> Instructions to follow
Wherever a line holds the word "hk₁b", copy that line from the data.

> Data provided
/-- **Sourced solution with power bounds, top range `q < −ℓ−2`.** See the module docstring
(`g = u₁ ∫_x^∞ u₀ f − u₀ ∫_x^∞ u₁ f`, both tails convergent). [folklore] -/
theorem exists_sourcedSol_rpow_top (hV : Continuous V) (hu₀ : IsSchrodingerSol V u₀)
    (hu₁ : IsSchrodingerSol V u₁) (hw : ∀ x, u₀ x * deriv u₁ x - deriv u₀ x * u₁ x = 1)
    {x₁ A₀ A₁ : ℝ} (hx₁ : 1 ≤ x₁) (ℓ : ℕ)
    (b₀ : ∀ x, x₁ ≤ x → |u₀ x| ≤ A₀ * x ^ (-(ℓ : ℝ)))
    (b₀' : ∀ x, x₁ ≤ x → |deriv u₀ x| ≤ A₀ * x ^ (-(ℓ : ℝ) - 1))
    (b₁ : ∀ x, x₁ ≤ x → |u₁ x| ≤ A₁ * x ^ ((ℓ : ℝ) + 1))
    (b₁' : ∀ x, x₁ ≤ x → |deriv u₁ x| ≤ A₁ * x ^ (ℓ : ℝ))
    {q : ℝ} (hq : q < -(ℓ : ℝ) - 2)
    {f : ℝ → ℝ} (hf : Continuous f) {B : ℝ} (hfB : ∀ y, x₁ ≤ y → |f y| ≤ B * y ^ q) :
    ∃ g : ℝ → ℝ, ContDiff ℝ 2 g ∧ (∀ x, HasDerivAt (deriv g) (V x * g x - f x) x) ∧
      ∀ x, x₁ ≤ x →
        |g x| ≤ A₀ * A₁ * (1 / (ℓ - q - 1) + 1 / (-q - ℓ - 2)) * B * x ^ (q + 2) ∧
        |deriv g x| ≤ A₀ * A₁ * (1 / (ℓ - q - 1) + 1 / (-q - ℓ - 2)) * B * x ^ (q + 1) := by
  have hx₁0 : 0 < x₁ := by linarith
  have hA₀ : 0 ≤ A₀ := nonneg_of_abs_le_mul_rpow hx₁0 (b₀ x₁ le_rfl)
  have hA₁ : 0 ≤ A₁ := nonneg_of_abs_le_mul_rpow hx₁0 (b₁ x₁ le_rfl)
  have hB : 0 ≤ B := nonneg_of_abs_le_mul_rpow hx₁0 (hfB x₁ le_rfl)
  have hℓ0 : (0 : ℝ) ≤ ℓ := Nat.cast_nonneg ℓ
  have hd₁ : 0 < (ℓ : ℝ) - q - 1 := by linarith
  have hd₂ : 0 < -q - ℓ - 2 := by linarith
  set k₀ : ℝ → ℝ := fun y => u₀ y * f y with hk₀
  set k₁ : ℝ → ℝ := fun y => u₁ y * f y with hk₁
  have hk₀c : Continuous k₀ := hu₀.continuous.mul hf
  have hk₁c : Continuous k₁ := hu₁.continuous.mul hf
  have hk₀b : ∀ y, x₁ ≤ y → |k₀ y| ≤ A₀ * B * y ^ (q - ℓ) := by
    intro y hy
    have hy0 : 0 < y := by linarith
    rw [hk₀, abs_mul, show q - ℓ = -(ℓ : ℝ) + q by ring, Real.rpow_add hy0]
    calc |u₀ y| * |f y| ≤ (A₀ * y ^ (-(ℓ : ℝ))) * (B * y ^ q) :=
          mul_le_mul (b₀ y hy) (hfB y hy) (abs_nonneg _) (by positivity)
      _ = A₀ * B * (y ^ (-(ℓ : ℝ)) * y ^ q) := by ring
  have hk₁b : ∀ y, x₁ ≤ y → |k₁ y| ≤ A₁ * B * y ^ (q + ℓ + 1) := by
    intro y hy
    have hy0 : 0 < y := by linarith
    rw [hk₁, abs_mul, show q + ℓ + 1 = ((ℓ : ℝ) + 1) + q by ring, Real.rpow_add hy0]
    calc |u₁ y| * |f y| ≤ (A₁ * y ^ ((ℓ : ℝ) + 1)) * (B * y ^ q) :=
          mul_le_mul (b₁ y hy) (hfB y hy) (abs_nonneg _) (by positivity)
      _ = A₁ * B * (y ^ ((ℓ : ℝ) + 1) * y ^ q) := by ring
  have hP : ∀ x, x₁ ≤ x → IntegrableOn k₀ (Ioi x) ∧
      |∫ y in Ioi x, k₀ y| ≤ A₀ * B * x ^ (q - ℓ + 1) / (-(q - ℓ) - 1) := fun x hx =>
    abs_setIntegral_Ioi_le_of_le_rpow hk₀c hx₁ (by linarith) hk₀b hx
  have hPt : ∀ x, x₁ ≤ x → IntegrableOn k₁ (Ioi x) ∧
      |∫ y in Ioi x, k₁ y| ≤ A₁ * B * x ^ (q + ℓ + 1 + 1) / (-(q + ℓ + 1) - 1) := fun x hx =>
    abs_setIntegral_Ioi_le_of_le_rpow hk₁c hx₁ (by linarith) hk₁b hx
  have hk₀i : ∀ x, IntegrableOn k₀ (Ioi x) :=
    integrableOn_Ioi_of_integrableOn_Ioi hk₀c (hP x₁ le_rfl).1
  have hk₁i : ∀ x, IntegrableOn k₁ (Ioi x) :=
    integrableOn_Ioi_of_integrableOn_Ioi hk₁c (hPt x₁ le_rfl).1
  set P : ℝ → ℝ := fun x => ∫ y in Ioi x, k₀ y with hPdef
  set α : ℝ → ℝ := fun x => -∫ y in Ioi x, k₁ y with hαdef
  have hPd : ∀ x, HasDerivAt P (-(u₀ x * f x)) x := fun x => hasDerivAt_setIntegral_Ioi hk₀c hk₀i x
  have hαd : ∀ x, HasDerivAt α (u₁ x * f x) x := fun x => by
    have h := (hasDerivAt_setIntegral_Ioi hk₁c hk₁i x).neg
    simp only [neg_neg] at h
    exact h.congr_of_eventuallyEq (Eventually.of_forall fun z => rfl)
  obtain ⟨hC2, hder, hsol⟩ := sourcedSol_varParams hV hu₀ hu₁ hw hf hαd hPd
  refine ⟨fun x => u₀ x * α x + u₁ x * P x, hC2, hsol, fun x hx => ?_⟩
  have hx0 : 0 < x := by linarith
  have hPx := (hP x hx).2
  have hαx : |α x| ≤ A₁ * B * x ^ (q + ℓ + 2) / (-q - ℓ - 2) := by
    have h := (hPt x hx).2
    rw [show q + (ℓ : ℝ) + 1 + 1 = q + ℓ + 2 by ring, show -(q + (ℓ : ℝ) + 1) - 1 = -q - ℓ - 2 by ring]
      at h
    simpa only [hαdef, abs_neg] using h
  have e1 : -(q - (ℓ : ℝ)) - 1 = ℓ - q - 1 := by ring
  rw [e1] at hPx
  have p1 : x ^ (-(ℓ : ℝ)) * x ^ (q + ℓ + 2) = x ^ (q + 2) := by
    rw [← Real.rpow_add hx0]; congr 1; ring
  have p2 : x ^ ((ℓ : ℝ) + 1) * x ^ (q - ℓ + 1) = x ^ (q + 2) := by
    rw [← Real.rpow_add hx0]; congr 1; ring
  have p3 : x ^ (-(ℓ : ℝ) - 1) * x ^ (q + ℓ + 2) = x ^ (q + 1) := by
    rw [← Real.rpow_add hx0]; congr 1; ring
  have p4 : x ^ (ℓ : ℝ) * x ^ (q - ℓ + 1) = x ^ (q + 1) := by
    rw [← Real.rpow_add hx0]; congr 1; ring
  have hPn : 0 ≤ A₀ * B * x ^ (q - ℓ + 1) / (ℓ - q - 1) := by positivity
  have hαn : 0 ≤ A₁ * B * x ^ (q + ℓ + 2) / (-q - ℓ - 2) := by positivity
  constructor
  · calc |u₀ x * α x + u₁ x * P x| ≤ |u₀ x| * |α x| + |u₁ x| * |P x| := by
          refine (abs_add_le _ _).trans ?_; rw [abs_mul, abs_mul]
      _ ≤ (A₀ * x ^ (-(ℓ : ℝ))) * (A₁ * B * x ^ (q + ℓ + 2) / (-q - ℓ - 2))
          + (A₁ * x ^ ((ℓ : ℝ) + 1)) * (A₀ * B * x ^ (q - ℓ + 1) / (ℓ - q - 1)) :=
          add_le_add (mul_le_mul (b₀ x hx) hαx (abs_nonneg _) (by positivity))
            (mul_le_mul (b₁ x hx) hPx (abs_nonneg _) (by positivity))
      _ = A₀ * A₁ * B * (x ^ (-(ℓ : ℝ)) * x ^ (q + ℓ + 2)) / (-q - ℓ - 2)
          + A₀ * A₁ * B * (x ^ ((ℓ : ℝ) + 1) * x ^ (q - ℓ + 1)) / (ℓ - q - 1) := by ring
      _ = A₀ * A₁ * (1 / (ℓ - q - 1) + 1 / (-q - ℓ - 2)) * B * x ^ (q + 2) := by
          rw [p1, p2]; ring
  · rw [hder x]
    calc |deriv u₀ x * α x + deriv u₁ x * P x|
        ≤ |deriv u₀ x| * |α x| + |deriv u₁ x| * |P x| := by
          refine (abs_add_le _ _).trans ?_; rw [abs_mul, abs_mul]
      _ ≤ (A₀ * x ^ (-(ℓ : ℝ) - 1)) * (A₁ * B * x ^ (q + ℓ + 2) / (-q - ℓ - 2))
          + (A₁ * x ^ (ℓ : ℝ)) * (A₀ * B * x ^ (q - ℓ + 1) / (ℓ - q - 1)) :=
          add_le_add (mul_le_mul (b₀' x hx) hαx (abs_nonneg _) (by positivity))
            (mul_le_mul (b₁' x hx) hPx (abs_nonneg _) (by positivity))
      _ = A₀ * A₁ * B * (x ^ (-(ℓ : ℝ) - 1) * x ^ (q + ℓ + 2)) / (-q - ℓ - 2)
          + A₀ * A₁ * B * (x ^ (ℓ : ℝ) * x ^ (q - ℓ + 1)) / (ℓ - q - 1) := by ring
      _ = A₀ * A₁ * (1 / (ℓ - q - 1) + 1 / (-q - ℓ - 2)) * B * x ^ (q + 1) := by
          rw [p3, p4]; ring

...

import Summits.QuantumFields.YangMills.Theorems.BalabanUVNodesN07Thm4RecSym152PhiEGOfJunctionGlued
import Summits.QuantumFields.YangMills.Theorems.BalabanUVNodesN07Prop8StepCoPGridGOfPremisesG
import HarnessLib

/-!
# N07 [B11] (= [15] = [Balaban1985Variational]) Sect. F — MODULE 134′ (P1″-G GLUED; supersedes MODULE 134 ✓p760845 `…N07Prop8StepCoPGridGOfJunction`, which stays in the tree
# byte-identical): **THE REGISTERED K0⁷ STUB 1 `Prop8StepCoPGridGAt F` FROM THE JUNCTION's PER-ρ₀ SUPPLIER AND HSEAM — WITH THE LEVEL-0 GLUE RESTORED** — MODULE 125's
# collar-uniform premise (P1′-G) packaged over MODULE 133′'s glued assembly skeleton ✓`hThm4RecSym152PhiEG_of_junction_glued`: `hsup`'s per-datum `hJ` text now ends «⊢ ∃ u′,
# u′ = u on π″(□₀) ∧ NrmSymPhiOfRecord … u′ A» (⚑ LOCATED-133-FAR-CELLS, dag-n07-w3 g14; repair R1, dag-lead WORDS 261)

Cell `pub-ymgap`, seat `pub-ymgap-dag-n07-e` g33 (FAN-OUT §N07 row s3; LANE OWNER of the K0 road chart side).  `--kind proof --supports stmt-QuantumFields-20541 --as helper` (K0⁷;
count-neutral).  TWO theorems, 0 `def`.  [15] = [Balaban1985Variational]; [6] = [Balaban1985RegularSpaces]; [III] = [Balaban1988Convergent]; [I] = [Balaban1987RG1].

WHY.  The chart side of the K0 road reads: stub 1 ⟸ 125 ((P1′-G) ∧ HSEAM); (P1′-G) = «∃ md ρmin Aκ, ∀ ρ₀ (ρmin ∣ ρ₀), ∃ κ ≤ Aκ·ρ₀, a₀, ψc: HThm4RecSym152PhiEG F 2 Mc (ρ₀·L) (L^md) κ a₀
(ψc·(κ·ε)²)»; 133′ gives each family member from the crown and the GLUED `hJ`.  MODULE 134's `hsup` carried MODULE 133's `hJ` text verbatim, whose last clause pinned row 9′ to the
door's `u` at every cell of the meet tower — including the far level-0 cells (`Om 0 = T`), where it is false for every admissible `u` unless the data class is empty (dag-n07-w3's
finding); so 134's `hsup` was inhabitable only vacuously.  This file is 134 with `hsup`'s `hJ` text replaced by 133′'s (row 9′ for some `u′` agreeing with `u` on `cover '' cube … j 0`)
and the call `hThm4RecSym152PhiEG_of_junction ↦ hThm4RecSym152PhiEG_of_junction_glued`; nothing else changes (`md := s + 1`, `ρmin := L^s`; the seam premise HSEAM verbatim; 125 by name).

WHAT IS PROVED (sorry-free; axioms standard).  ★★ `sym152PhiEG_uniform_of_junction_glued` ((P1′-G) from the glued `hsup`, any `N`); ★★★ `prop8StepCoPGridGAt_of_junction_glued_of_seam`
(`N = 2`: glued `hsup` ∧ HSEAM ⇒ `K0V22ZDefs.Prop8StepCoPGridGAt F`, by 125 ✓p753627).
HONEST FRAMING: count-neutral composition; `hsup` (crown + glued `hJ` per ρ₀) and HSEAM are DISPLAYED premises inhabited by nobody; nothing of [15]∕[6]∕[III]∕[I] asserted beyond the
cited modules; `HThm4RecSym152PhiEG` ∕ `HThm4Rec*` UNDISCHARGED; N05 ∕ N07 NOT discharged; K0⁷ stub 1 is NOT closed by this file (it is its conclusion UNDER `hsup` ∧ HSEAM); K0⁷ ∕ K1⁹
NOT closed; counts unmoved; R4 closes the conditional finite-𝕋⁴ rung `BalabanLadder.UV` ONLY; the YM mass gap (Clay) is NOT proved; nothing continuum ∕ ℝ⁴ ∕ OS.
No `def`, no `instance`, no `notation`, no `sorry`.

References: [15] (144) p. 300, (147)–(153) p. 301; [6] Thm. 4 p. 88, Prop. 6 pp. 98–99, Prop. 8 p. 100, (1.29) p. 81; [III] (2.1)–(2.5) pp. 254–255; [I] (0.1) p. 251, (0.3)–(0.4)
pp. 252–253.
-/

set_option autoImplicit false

> Your solution
  have hk₁b : ∀ y, x₁ ≤ y → |k₁ y| ≤ A₁ * B * y ^ (q + ℓ + 1) := by
    abs_setIntegral_Ioi_le_of_le_rpow hk₁c hx₁ (by linarith) hk₁b hx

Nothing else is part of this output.